James Conlon has championed the music of many unfashionable composers. His Zemlinsky series with the Gürzenich Orchestra for EMI Classics is outstanding and very collectible. In 1999 he was awarded the International Alexander Zemlinsky Prize for his services worldwide in performing and promoting Zemlinsky's works. There are also isolated discs of Schreker. Conlon has recorded Zemlinsky operas for Capriccio as did Antony Beaumont. He now strikes out in support of Erwin Schulhoff who died in captivity in the Wülzburg Fortress in Bavaria.

There are eight Schulhoff symphonies although the last two never got beyond piano score. The Fifth was written under the shadow of the Munich Agreement and the threat of the disintegration of Czechoslovakia. You can feel this in every cataclysmic bar - especially under the bludgeoning, menace and violence of the first and third movements. The riotous tumult of the third movement can be related to the romping thunderous assault of the Pettersson symphonies and even to the minatory grumbling of Vaughan Williams’ Fourth and Sixth. I wonder if Shostakovich saw this music before writing the Leningrad Symphony. There is a bitter and determined air to the finale which nevertheless strikes me as having rather over-reached its material. The whole work is alive with stirring military atmosphere, brass gestures and gritty attack but all purged of disillusion or sarcastic commentary.

The 1921 Suite is jazzy, soloistic and full of snappy Weimar flavour. There is Ravel-like delicacy in the Valse Boston. A touch of Façade in this.

The Second Symphony is a delicate instrument orchestrated with aural lucidity. It is not neo-classical at least not in the sense of the Parisian Martinů works of that era. There is a sangfroid to the third movement with saxophone and guitar bound up in recollections of Bolero. The finale is a strange kaleidoscope of Mozartian and Beethovenian gestures. Altogether an unresolved oddball work.

This is the second disc in Capriccio's equivalent of Universal's Entartete series. The first is of Viktor Ullmann CD 67 017 (Symphonies 1 and 2)[review]. There is also a Capriccio DVD - Estranged Passengers: In search of Viktor Ullmann.

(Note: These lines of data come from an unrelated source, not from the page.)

open MeasureTheory Filter Topology NormedSpace
open scoped Matrix.Norms.Frobenius Matrix
open Literature.MathematicalPhysics.QuantumFieldTheory (LatticeRep)
open Summit.QuantumFields.YangMills.Theorems.EquipartitionPinsProbe.TangentSteinFiniteBeta
  (lipschitz_of_flow abs_exp_sub_exp_le exists_abs_le_of_continuous)
open Summit.QuantumFields.YangMills.Theorems.EquipartitionPinsProbe.TangentDiffIdentity
  (hasDerivAt_integral_of_bounded_lipschitz)
open Summit.QuantumFields.YangMills.Cruxes.CurvatureAmnesia.WardDefect.SchwingerDyson (oneParam_neg)

namespace Summit.QuantumFields.GaugeBoot

namespace TiltedRP

variable {A : Type} [AddCommGroup A] [DecidableEq A] [Fintype A] {d N : ℕ} {G : Type} [Group G]
  [TopologicalSpace G] [IsTopologicalGroup G] [CompactSpace G] [MeasurableSpace G] [BorelSpace G]

/-! ### The differentiated one-link Haar-shift identity -/

section Identity

variable [SecondCountableTopology G] (ρ : G →* Matrix (Fin N) (Fin N) ℂ)

/-- **One-link Schwinger–Dyson (integration-by-parts) identity for the Wilson measure of a periodic
lattice.** For compact second countable `G`, continuous `ρ`, the lattice `(A, e)`, a real coupling
`β`, a link `l` and a multiplicative family `k : ℝ → G`: if the real observable `f` is continuous with
a continuous derivative `f'` along the left shift `U ↦ U[l ↦ k(t)U_l]` at `t = 0`, and `S'` is a
continuous derivative of the Wilson action along the same shift, then `∫ f' dμ_β = β ∫ f S' dμ_β`.
Proof: differentiate `integral_comp_update_mul_gibbs` at `t = 0` under the integral sign.
[folklore] -/
theorem integral_shiftDeriv_eq_gibbs (hρ : Continuous ρ) (e : Fin d → A) (β : ℝ) (l : Link A d)
    {k : ℝ → G} (hk : ∀ s t, k (s + t) = k s * k t)
    (f f' : Config A d G → ℝ) (hf : Continuous f) (hf'c : Continuous f')
    (hf' : ∀ U, HasDerivAt (fun t => f (Function.update U l (k t * U l))) (f' U) 0)
    (S' : Config A d G → ℝ) (hS'c : Continuous S')
    (hS' : ∀ U, HasDerivAt (fun t => wilsonAction ρ e (Function.update U l (k t * U l))) (S' U) 0) :
    ∫ U, f' U ∂(gibbs ρ e β) = β * ∫ U, f U * S' U ∂(gibbs ρ e β) := by
  haveI := isProbabilityMeasure_gibbs ρ hρ e β
  set μ := gibbs ρ e β with hμ
  set S := wilsonAction (A := A) (d := d) (G := G) ρ e with hSdef
  set T : ℝ → Config A d G → Config A d G := fun t U => Function.update U l (k t * U l) with hT
  have hflow : ∀ s t U, T (t + s) U = T t (T s U) := fun s t U => update_shift_flow hk l s t U
  have hT0 : ∀ U, T 0 U = U := fun U => update_shift_zero hk l U
  have hTc : ∀ t, Continuous (T t) := fun t => continuous_update_shift l (k t)
  have hf'T : ∀ U, HasDerivAt (fun t => f (T t U)) (f' U) 0 := hf'
  have hS'T : ∀ U, HasDerivAt (fun t => S (T t U)) (S' U) 0 := hS'
  obtain ⟨Cf, hCf0, hCf⟩ := exists_abs_le_of_continuous hf
  obtain ⟨Cf', -, hCf'⟩ := exists_abs_le_of_continuous hf'c
  obtain ⟨CS', hCS'0, hCS'⟩ := exists_abs_le_of_continuous hS'c
  have hSc : Continuous S := continuous_wilsonAction ρ hρ e
  obtain ⟨CS, -, hCS⟩ := exists_abs_le_of_continuous hSc
  -- the two sides of the finite-shift identity, as functions of `t`
  have hAB : ∀ t : ℝ, ∫ U, f (T t U) ∂μ = ∫ U, f U * Real.exp (-(β * (S (T (-t) U) - S U))) ∂μ := by
    intro t
    have h := integral_comp_update_mul_gibbs ρ e β l (k t) f
    rw [← oneParam_neg hk t] at h
    exact h
  -- derivative of the left side
  have hAd : HasDerivAt (fun t : ℝ => ∫ U, f (T t U) ∂μ) (∫ U, f' U ∂μ) 0 := by
    refine hasDerivAt_integral_of_bounded_lipschitz μ (fun t U => f (T t U)) f' (Cf + Cf')
      (fun t => (hf.comp (hTc t)).measurable) hf'c.measurable
      (fun t U => (hCf _).trans (le_add_of_nonneg_right ?_)) (fun U t s => ?_) hf'T
    · exact (abs_nonneg _).trans (hCf' U)
    · calc |f (T t U) - f (T s U)| ≤ Cf' * |t - s| := lipschitz_of_flow T hflow f f' hf'T hCf' U t s
        _ ≤ (Cf + Cf') * |t - s| := by gcongr; linarith [(abs_nonneg _).trans (hCf U)]
  -- derivative of the right side
  have hBd : HasDerivAt (fun t : ℝ => ∫ U, f U * Real.exp (-(β * (S (T (-t) U) - S U))) ∂μ)
      (∫ U, f U * (β * S' U) ∂μ) 0 := by
    set M := |β| * (2 * CS) with hMdef
    have hM : ∀ t U, -(β * (S (T (-t) U) - S U)) ≤ M := fun t U => by
      have h1 := hCS (T (-t) U)
      have h2 := hCS U
      calc -(β * (S (T (-t) U) - S U)) ≤ |β * (S (T (-t) U) - S U)| := neg_le_abs _
        _ = |β| * |S (T (-t) U) - S U| := abs_mul _ _
        _ ≤ |β| * (2 * CS) := by
            gcongr
            calc |S (T (-t) U) - S U| ≤ |S (T (-t) U)| + |S U| := abs_sub _ _
              _ ≤ CS + CS := add_le_add h1 h2
              _ = 2 * CS := by ring
    have hE : ∀ t U, |Real.exp (-(β * (S (T (-t) U) - S U)))| ≤ Real.exp M := fun t U => by
      rw [abs_of_pos (Real.exp_pos _)]
      exact Real.exp_le_exp.2 (hM t U)
    have hSlip : ∀ U t s, |S (T (-t) U) - S (T (-s) U)| ≤ CS' * |t - s| := fun U t s => by
      have h := lipschitz_of_flow T hflow S S' hS'T hCS' U (-t) (-s)
      rwa [show |(-t) - (-s)| = |t - s| by rw [neg_sub_neg, abs_sub_comm]] at h
    refine hasDerivAt_integral_of_bounded_lipschitz μ
      (fun t U => f U * Real.exp (-(β * (S (T (-t) U) - S U)))) (fun U => f U * (β * S' U))
      (Cf * Real.exp M + Cf * (Real.exp M * (|β| * CS'))) (fun t => ?_) ?_ (fun t U => ?_)
      (fun U t s => ?_) (fun U => ?_)
    · exact (hf.mul (Real.continuous_exp.comp
        (((hSc.comp (hTc (-t))).sub hSc).const_mul β).neg)).measurable
    · exact (hf.mul (hS'c.const_mul β)).measurable
    · calc |f U * Real.exp (-(β * (S (T (-t) U) - S U)))|
          = |f U| * |Real.exp (-(β * (S (T (-t) U) - S U)))| := abs_mul _ _
        _ ≤ Cf * Real.exp M := mul_le_mul (hCf U) (hE t U) (abs_nonneg _) hCf0
        _ ≤ Cf * Real.exp M + Cf * (Real.exp M * (|β| * CS')) := le_add_of_nonneg_right (by positivity)
    · have hx : -(β * (S (T (-t) U) - S U)) ≤ M := hM t U
      have hy : -(β * (S (T (-s) U) - S U)) ≤ M := hM s U
      calc |f U * Real.exp (-(β * (S (T (-t) U) - S U))) - f U * Real.exp (-(β * (S (T (-s) U) - S U)))|
          = |f U| * |Real.exp (-(β * (S (T (-t) U) - S U))) -
              Real.exp (-(β * (S (T (-s) U) - S U)))| := by rw [← mul_sub, abs_mul]
        _ ≤ Cf * (Real.exp M * |(-(β * (S (T (-t) U) - S U))) - (-(β * (S (T (-s) U) - S U)))|) :=
            mul_le_mul (hCf U) (abs_exp_sub_exp_le hx hy) (abs_nonneg _) hCf0
        _ = Cf * (Real.exp M * (|β| * |S (T (-t) U) - S (T (-s) U)|)) := by
            rw [show -(β * (S (T (-t) U) - S U)) - -(β * (S (T (-s) U) - S U)) =
              -(β * (S (T (-t) U) - S (T (-s) U))) by ring, abs_neg, abs_mul]
        _ ≤ Cf * (Real.exp M * (|β| * (CS' * |t - s|))) := by gcongr; exact hSlip U t s
        _ = Cf * (Real.exp M * (|β| * CS')) * |t - s| := by ring
        _ ≤ (Cf * Real.exp M + Cf * (Real.exp M * (|β| * CS'))) * |t - s| := by
            have : 0 ≤ Cf * Real.exp M * |t - s| := by positivity
            nlinarith [this]
    · have hSneg : HasDerivAt (fun t : ℝ => S (T (-t) U)) (-(S' U)) 0 := by
        have h0 : HasDerivAt (fun t : ℝ => S (T t U)) (S' U) (-0) := by rw [neg_zero]; exact hS'T U
        have h := h0.scomp (0 : ℝ) (hasDerivAt_neg (0 : ℝ))
        simpa [Function.comp_def] using h
      have hin : HasDerivAt (fun t : ℝ => -(β * (S (T (-t) U) - S U))) (β * S' U) 0 := by
        exact (((hSneg.sub_const (S U)).const_mul β).neg).congr_deriv (by ring)
      have hexp := hin.exp
      have h0 : -(β * (S (T (-0) U) - S U)) = 0 := by rw [neg_zero, hT0, sub_self, mul_zero, neg_zero]
      rw [h0, Real.exp_zero, one_mul] at hexp
      exact hexp.const_mul (f U)
  -- the two sides agree, hence so do their derivatives
  have hEq : (fun t : ℝ => ∫ U, f (T t U) ∂μ) =
      fun t : ℝ => ∫ U, f U * Real.exp (-(β * (S (T (-t) U) - S U))) ∂μ := funext hAB
  rw [hEq] at hAd
  rw [hAd.unique hBd, ← integral_const_mul]
  refine integral_congr_ae (ae_of_all _ fun U => ?_)
  ring

end Identity

/-! ### Lattice representations: complex observables and the pair identity -/

section SDPair

variable (r : LatticeRep G) (e : Fin d → A)
/-- **THE LOG-VOLUME GAP (UNCONDITIONAL, NO ROOM CONDITION).**  Genuine all-`ℚ₂(√−1)` packet with two factors `b₀ ≠ b₁`; `H ≤ indTwo` acting
factorwise through the realised strip groups; `g ∈ K_{w_{i₀}}^×` and ANY `m` with `ι_{i₀}(g)·(R_I)^∼ ⊆ 2^m·log₂(R_I^×)` (e.g. the content of the
Θ-region).  Then the `(R_I)^∼`-hull of the `H`-orbit of `ι_{i₀}(g)·(R_I)^∼` is admissible and
`log μ̄(packetHull(⋃_{γ∈H} γ(ι_{i₀}(g)·(R_I)^∼))) ≤ log μ̄(packetHull(2^m·log₂(R_I^×))) − (Σ_j f(L_j)/D)·log 2`: the region is ALWAYS DEEP (file 1/2), the
ceiling part is one shell down (gen 24 `norm_psi_le_of_mem_smul_logPacket_inter_ker`), so the orbit sits in the sub-polydisc `‖2^m‖·ρ^{3n+1}` below the
container's top `‖2^m‖·Π_b ‖ϖ_b³‖` (gen 21 `packetLogμ_packetHull_le_container_sub_of_subset_preimage_polydisc_of_lt`). [claim: Mochizuki2012, status: disputed]
[cite: Mochizuki2012, IUTchIII Thm. 3.11 (i) p. 154; Cor. 3.12 Step (x) p. 181, Step (xi) p. 183; IUTchIV Prop. 1.4 (iii) p. 13]
[cite: DupuyHilado2025, §3.7, §4.9, §4.12] [cite: NeukirchANT1999, Ch. II Prop. (5.5), (5.7)] -/
theorem packetLogμ_packetHull_orbitH_le_container_sub_of_dyadicSqrtNegOne {b₀ b₁ : I} (hb : b₀ ≠ b₁)
    (i₀ : I) {g : RescaledCompletion K 2 (w i₀) (hw i₀)} (hg0 : g ≠ 0) {m : ℤ}
    (hm : iota 2 (fun b => RescaledCompletion K 2 (w b) (hw b)) i₀ g •
        (normalizedPacket 2 (fun b => RescaledCompletion K 2 (w b) (hw b)) :
        Set (PacketAlgebra 2 (fun b => RescaledCompletion K 2 (w b) (hw b)))) ⊆
      (((2 : ℕ) : ℚ_[2]) ^ m) • (logPacket 2 (fun b => RescaledCompletion K 2 (w b) (hw b)) :
        Set (PacketAlgebra 2 (fun b => RescaledCompletion K 2 (w b) (hw b)))))
    (H : Subgroup (PacketAlgebra 2 (fun b => RescaledCompletion K 2 (w b) (hw b)) ≃ₗ[ℚ_[2]]
      PacketAlgebra 2 (fun b => RescaledCompletion K 2 (w b) (hw b))))
    (hH : H ≤ indTwo 2 (fun b => RescaledCompletion K 2 (w b) (hw b)))
    (hHfac : ∀ γ ∈ H, ∃ δ : Π b, AddAut ((w b).adicCompletion K),
      (∀ b, δ b ∈ AddSubgroup.closure (G := AddAut ((w b).adicCompletion K)) (ind1StripOf (w b) (galoisLog (w b)))) ∧
      ∀ z : Π b, RescaledCompletion K 2 (w b) (hw b),
        γ (PiTensorProduct.tprod ℚ_[2] z) =
          PiTensorProduct.tprod ℚ_[2] (fun b => RescaledCompletion.of K 2 (w b) (hw b)
            (δ b ((RescaledCompletion.of K 2 (w b) (hw b)).symm (z b))))) :
    PacketAdm 2 (fun b => RescaledCompletion K 2 (w b) (hw b))
        (packetHull 2 (fun b => RescaledCompletion K 2 (w b) (hw b))
          (⋃ γ : H, (γ : PacketAlgebra 2 (fun b => RescaledCompletion K 2 (w b) (hw b)) ≃ₗ[ℚ_[2]]
              PacketAlgebra 2 (fun b => RescaledCompletion K 2 (w b) (hw b))) ''
            (iota 2 (fun b => RescaledCompletion K 2 (w b) (hw b)) i₀ g •
              (normalizedPacket 2 (fun b => RescaledCompletion K 2 (w b) (hw b)) :
        Set (PacketAlgebra 2 (fun b => RescaledCompletion K 2 (w b) (hw b))))))) ∧
      packetLogμ 2 (fun b => RescaledCompletion K 2 (w b) (hw b))
          (packetHull 2 (fun b => RescaledCompletion K 2 (w b) (hw b))
            (⋃ γ : H, (γ : PacketAlgebra 2 (fun b => RescaledCompletion K 2 (w b) (hw b)) ≃ₗ[ℚ_[2]]
                PacketAlgebra 2 (fun b => RescaledCompletion K 2 (w b) (hw b))) ''
              (iota 2 (fun b => RescaledCompletion K 2 (w b) (hw b)) i₀ g •
                (normalizedPacket 2 (fun b => RescaledCompletion K 2 (w b) (hw b)) :
        Set (PacketAlgebra 2 (fun b => RescaledCompletion K 2 (w b) (hw b))))))) ≤
        packetLogμ 2 (fun b => RescaledCompletion K 2 (w b) (hw b))
            (packetHull 2 (fun b => RescaledCompletion K 2 (w b) (hw b))
              ((((2 : ℕ) : ℚ_[2]) ^ m) • (logPacket 2 (fun b => RescaledCompletion K 2 (w b) (hw b)) :
        Set (PacketAlgebra 2 (fun b => RescaledCompletion K 2 (w b) (hw b)))))) -
          (∑ j, (residueDegree 2 (DFac 2 (fun b => RescaledCompletion K 2 (w b) (hw b)) j) : ℝ)) /
              packetDegree 2 (DFac 2 (fun b => RescaledCompletion K 2 (w b) (hw b))) * Real.log 2 := by
  set k := fun b => RescaledCompletion K 2 (w b) (hw b) with hk
  haveI : Nonempty I := ⟨i₀⟩
  set c : ℚ_[2] := ((2 : ℕ) : ℚ_[2]) ^ m with hc
  set M : Set (PacketAlgebra 2 k) := iota 2 k i₀ g • (normalizedPacket 2 k : Set (PacketAlgebra 2 k)) with hM
  set U : Set (PacketAlgebra 2 k) := ⋃ γ : H, (γ : PacketAlgebra 2 k ≃ₗ[ℚ_[2]] PacketAlgebra 2 k) '' M with hU
  set R' : ℝ := ‖c‖ * ‖(ϖ b₀ : k b₀)‖ ^ (3 * Fintype.card I + 1) with hR'
  -- the orbit is confined to the sub-polydisc `R'`
  have hUS := iUnion_image_subset_add_inter_ker_of_factorwise_strip 2 w hw H hH hHfac c hm
  have hUR : U ⊆ dEquiv 2 k ⁻¹' polydisc (DFac 2 k) (fun _ => R') := by
    intro u hu
    obtain ⟨x, hx, a, ha, rfl⟩ := hUS hu
    refine (mem_polydisc (DFac 2 k)).mpr fun j => ?_
    change ‖dEquiv 2 k (x + a) j‖ ≤ R'
    rw [map_add, Pi.add_apply]
    exact (IsUltrametricDist.norm_add_le_max _ _).trans (max_le
      (norm_dEquiv_le_of_mem_smul_normalizedPacket_of_subset k hι he hf hϖ hb c hm hx j)
      (PacketHull.norm_psi_le_of_mem_smul_logPacket_inter_ker k (DFac 2 k) (dEquiv 2 k) hι he hf hϖ b₀ c ha j))
  -- the container's top: `‖c‖·Π_b ‖ϖ_b³‖ = ‖c‖·ρ^{3n} > R'`
  have hcΛ : ∀ b, ((ϖ b : k b)) ^ 3 ∈ logUnits (k b) := fun b => by
    rw [DyadicNoFixedBall.logUnits_eq_closedBall_cube_of_sq_eq_neg_one (hϖ b) (hι b) (he b) (hf b), mem_closedBall_zero_iff, norm_pow]
  have hdom : ∀ b, ∀ z ∈ logUnits (k b), ‖z‖ ≤ ‖((ϖ b : k b)) ^ 3‖ := fun b z hz => by
    have h := (isGreatest_norm_logUnits (hϖ b) (hι b) (he b) (hf b)).2 ⟨z, hz, rfl⟩
    rw [norm_pow, ← zpow_natCast, Nat.cast_ofNat]; exact h
  have hprod : ∏ b, ‖((ϖ b : k b)) ^ 3‖ = ‖(ϖ b₀ : k b₀)‖ ^ (3 * Fintype.card I) := by
    rw [Finset.prod_congr rfl fun b _ => by rw [norm_pow, norm_uniformizer_eq k he hϖ b b₀], Finset.prod_const, Finset.card_univ,
      ← pow_mul, mul_comm]
  have hR'lt : R' < ‖(((2 : ℕ) : ℚ_[2]) ^ m)‖ * ∏ b, ‖((ϖ b : k b)) ^ 3‖ := by
    rw [hprod, hR', hc]
    exact PacketHull.norm_mul_pow_succ_lt k hϖ b₀ (zpow_ne_zero m (by norm_num))
  have hA : PacketAdm 2 k M := packetAdm_iota_smul 2 k i₀ hg0 (packetAdm_normalizedPacket 2 k)
  have hAU : M ⊆ U := subset_iUnion_image_orbitH 2 w hw H M
  exact packetLogμ_packetHull_le_container_sub_of_subset_preimage_polydisc_of_lt 2 k m hcΛ hdom hR'lt hA hAU hUR
/-!
# Lei–Zhang 2017, Thm. 1.4: the `L⁴` bound of the velocity from `‖V²‖₂`, `‖ω^θ‖₂`, `‖Γ‖_∞`
# (swirl part + poloidal part)

Analysis/FluidPDE proof file (theorems only; no definitions, no named facts) on the discharge path
of the named fact `Literature.Analysis.FluidPDE.LeiZhang2017_smallSwirl_regularity`
(Lei–Zhang 2017, Thm. 1.4).

For an axisymmetric velocity `u` write `u = Φ J x + b` with `Φ = u^θ/r = angVelQuot u`,
`J x = (−x₁, x₀, 0)` (so `Φ J x = u^θ e_θ`) and the poloidal part `b = uʳ e_r + u^z e_z`.
Then `b` is axisymmetric, swirl free and divergence free with `curl b = ω^θ e_θ`, hence
`‖∇b‖₂ ≤ ‖curl b‖₂ = ‖ω^θ‖₂ = ‖rΩ‖₂` (the `div`–`curl` estimate), `‖b‖₆ ≤ K‖∇b‖₂` (Sobolev) and
`‖b‖₄⁴ ≤ ‖b‖₂‖b‖₆³`; while `‖Φ J‖₄⁴ = ∫ r⁴Φ⁴ ≤ ∫ r²Φ⁴ + ‖Γ‖²_∞‖u‖₂²` (`r²Φ = Γ`).  This turns the
a-priori bounds of `AxisymSmallSwirlBootstrap` (`‖V²‖₂² = ∫r²Φ⁴ ≤ E₀`) and `AxisymOmegaThetaGronwall`
(`‖ω^θ‖₂²`) into a bound of `‖u(t)‖_{L⁴}` in Tao's class:

* `IsTaoSolutionOn.eLpNorm_four_le_of_bounds`.

## Mathlib / tree search

Tree: `norm_curl_sq_eq_swirlVelocity_sq`, `swirl_fun_smul` (`AxisymPoloidalCutoff`),
`fderiv_apply_rotGen_eq_zero_of_forall_rotZ` (`AxisymPoloidalPart`), `rotGen_rotZ`, `curl_apply_two`
(`AxisymNoSwirlVorticity`), `lintegral_frobeniusNormSq_fderiv_le_lintegral_sq_norm_curl`
(`TaoEnstrophyLocalisationProofs`), `sq_opNorm_le_frobeniusNormSq`, `eLpNorm_six_le_eLpNorm_fderiv_two`
(`SobolevWholeSpace`), `integral_norm_pow_four_le` (`EnergyToolkit`), `volume_axis_eq_zero`
(`AxisymWeights`), `IsTaoSolutionOn.lintegral_enorm_sq_le` (`TaoClassGlue`),
`IsAxisymmetric.cylRadius_mul_abs_angVelQuot_le` (`AxisymOmegaThetaEnergy`).

## References

* Z. Lei, Q. S. Zhang, Pacific J. Math. 289 (2017) 169–187, arXiv:1505.02628, §4 (p. 10).
  [`LeiZhang2017`]
-/

noncomputable section

open MeasureTheory Set Function Filter Topology InnerProductSpace WithLp
open scoped RealInnerProductSpace Laplacian ContDiff ENNReal NNReal

namespace Literature.Analysis.FluidPDE

/-! ### The swirl carrier `Φ J x` -/

section Carrier

variable {Φ : EuclideanSpace ℝ (Fin 3) → ℝ}

/-- `swirl J = x₀² + x₁²`. [folklore] -/
theorem swirl_rotGenL (x : EuclideanSpace ℝ (Fin 3)) :
    swirl (fun y : EuclideanSpace ℝ (Fin 3) => rotGenL y) x = x 0 ^ 2 + x 1 ^ 2 := by
  simp only [swirl, rotGenL_apply, rotGen_apply_zero, rotGen_apply_one]; ring

/-- `swirl (Φ J) = (x₀² + x₁²) Φ`. [folklore] -/
theorem swirl_smul_rotGenL (Φ : EuclideanSpace ℝ (Fin 3) → ℝ) (x : EuclideanSpace ℝ (Fin 3)) :
    swirl (fun y => Φ y • rotGenL y) x = (x 0 ^ 2 + x 1 ^ 2) * Φ x := by
  rw [swirl_fun_smul, swirl_rotGenL]; ring

/-- `‖c J x‖² = (x₀² + x₁²) c²`. [folklore] -/
theorem norm_smul_rotGenL_sq (c : ℝ) (x : EuclideanSpace ℝ (Fin 3)) :
    ‖c • rotGenL x‖ ^ 2 = (x 0 ^ 2 + x 1 ^ 2) * c ^ 2 := by
  rw [norm_smul, mul_pow, rotGenL_apply, norm_rotGen_sq, Real.norm_eq_abs, sq_abs]; ring

/-- The derivative of `Φ J`: `D(ΦJ)(x) h = (DΦ h) J x + Φ J h`. [folklore] -/
theorem hasFDerivAt_smul_rotGenL {x : EuclideanSpace ℝ (Fin 3)} (hΦ : DifferentiableAt ℝ Φ x) :
    HasFDerivAt (fun y => Φ y • rotGenL y) (Φ x • rotGenL + (fderiv ℝ Φ x).smulRight (rotGenL x)) x :=
  hΦ.hasFDerivAt.smul rotGenL.hasFDerivAt

/-- `D(ΦJ)(x) h = (DΦ h) J x + Φ J h`, applied form. [folklore] -/
theorem fderiv_smul_rotGenL_apply {x : EuclideanSpace ℝ (Fin 3)} (hΦ : DifferentiableAt ℝ Φ x)
    (h : EuclideanSpace ℝ (Fin 3)) :
    fderiv ℝ (fun y => Φ y • rotGenL y) x h = (fderiv ℝ Φ x h) • rotGenL x + Φ x • rotGenL h := by
  rw [(hasFDerivAt_smul_rotGenL hΦ).fderiv]
  simp [ContinuousLinearMap.smulRight_apply, add_comm]

/-- `(curl (Φ J))₀ = −x₀ ∂_zΦ`. [folklore] -/
theorem curl_smul_rotGenL_apply_zero {x : EuclideanSpace ℝ (Fin 3)} (hΦ : DifferentiableAt ℝ Φ x) :
    FluidPDE.curl (fun y => Φ y • rotGenL y) x 0 = -(x 0 * fderiv ℝ Φ x (EuclideanSpace.single 2 1)) := by
  have h : FluidPDE.curl (fun y => Φ y • rotGenL y) x 0 =
      fderiv ℝ (fun y => Φ y • rotGenL y) x (EuclideanSpace.single 1 1) 2 -
        fderiv ℝ (fun y => Φ y • rotGenL y) x (EuclideanSpace.single 2 1) 1 := by
    simp [FluidPDE.curl]
  rw [h, fderiv_smul_rotGenL_apply hΦ, fderiv_smul_rotGenL_apply hΦ]
  simp [rotGenL_apply, rotGen]; ring

/-- `(curl (Φ J))₁ = −x₁ ∂_zΦ`. [folklore] -/
theorem curl_smul_rotGenL_apply_one {x : EuclideanSpace ℝ (Fin 3)} (hΦ : DifferentiableAt ℝ Φ x) :
    FluidPDE.curl (fun y => Φ y • rotGenL y) x 1 = -(x 1 * fderiv ℝ Φ x (EuclideanSpace.single 2 1)) := by
  have h : FluidPDE.curl (fun y => Φ y • rotGenL y) x 1 =
      fderiv ℝ (fun y => Φ y • rotGenL y) x (EuclideanSpace.single 2 1) 0 -
        fderiv ℝ (fun y => Φ y • rotGenL y) x (EuclideanSpace.single 0 1) 2 := by
    simp [FluidPDE.curl]
  rw [h, fderiv_smul_rotGenL_apply hΦ, fderiv_smul_rotGenL_apply hΦ]
  simp [rotGenL_apply, rotGen]; ring

/-- `swirl (curl (Φ J)) = 0`. [folklore] -/
theorem swirl_curl_smul_rotGenL {x : EuclideanSpace ℝ (Fin 3)} (hΦ : DifferentiableAt ℝ Φ x) :
    swirl (FluidPDE.curl (fun y => Φ y • rotGenL y)) x = 0 := by
  simp only [swirl]
  rw [curl_smul_rotGenL_apply_zero hΦ, curl_smul_rotGenL_apply_one hΦ]; ring

/-- `div (Φ J) = DΦ[J x] = 0` for an axisymmetric scalar `Φ`. [folklore] -/
theorem divergence_smul_rotGenL (hax : IsAxisymmetricScalar Φ) {x : EuclideanSpace ℝ (Fin 3)}
    (hΦ : DifferentiableAt ℝ Φ x) :
    VectorCalculus.divergence (fun y => Φ y • rotGenL y) x = 0 := by
  rw [divergence_eq_sum_three, fderiv_smul_rotGenL_apply hΦ, fderiv_smul_rotGenL_apply hΦ,
    fderiv_smul_rotGenL_apply hΦ]
  have h0 := fderiv_apply_rotGen_eq_zero_of_forall_rotZ (fun θ => hax θ x) hΦ
  rw [fderiv_apply_eq_sum_three Φ x (rotGen x)] at h0
  simp only [PiLp.add_apply, PiLp.smul_apply, smul_eq_mul, rotGenL_apply, rotGen_apply_zero,
    rotGen_apply_one, rotGen_apply_two] at h0 ⊢
  simp
  linarith [h0]

/-- `Φ J` is axisymmetric for an axisymmetric scalar `Φ`. [folklore] -/
theorem isAxisymmetric_smul_rotGenL (hax : IsAxisymmetricScalar Φ) :
    IsAxisymmetric fun y => Φ y • rotGenL y := by
  intro θ x
  simp only [rotGenL_apply]
  rw [hax θ x, rotGen_rotZ]
  ext i
  fin_cases i <;> simp [rotZ_apply_zero, rotZ_apply_one] <;> ring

Schulhoff was a resolute Communist. He obtained Soviet citizenship at the end of the 1930s. His Fourth symphony of 1937 uses the Spanish Civil War poem Dying in Madrid. His Eighth Symphony Heroic Symphony for Marx, Lenin and Stalin used quotations from these three figures in the first movement: We Stand United.

Outstandingly intelligent (and readable!) notes from Andreas Krause. I owe it to Mr Krause that I can tell you that Schulhoff's Sixth Symphony (1940) was premiered in 1946 in Prague as the Soviet occupation began to bite. The Sixth Freedom Symphony is dedicated, like previous symphonies by Gadzhiev and Knipper, to the Red Army.

Overview: plenty of variety; one symphony of violence another of collaged classical influence. An entertaining suite to top things off.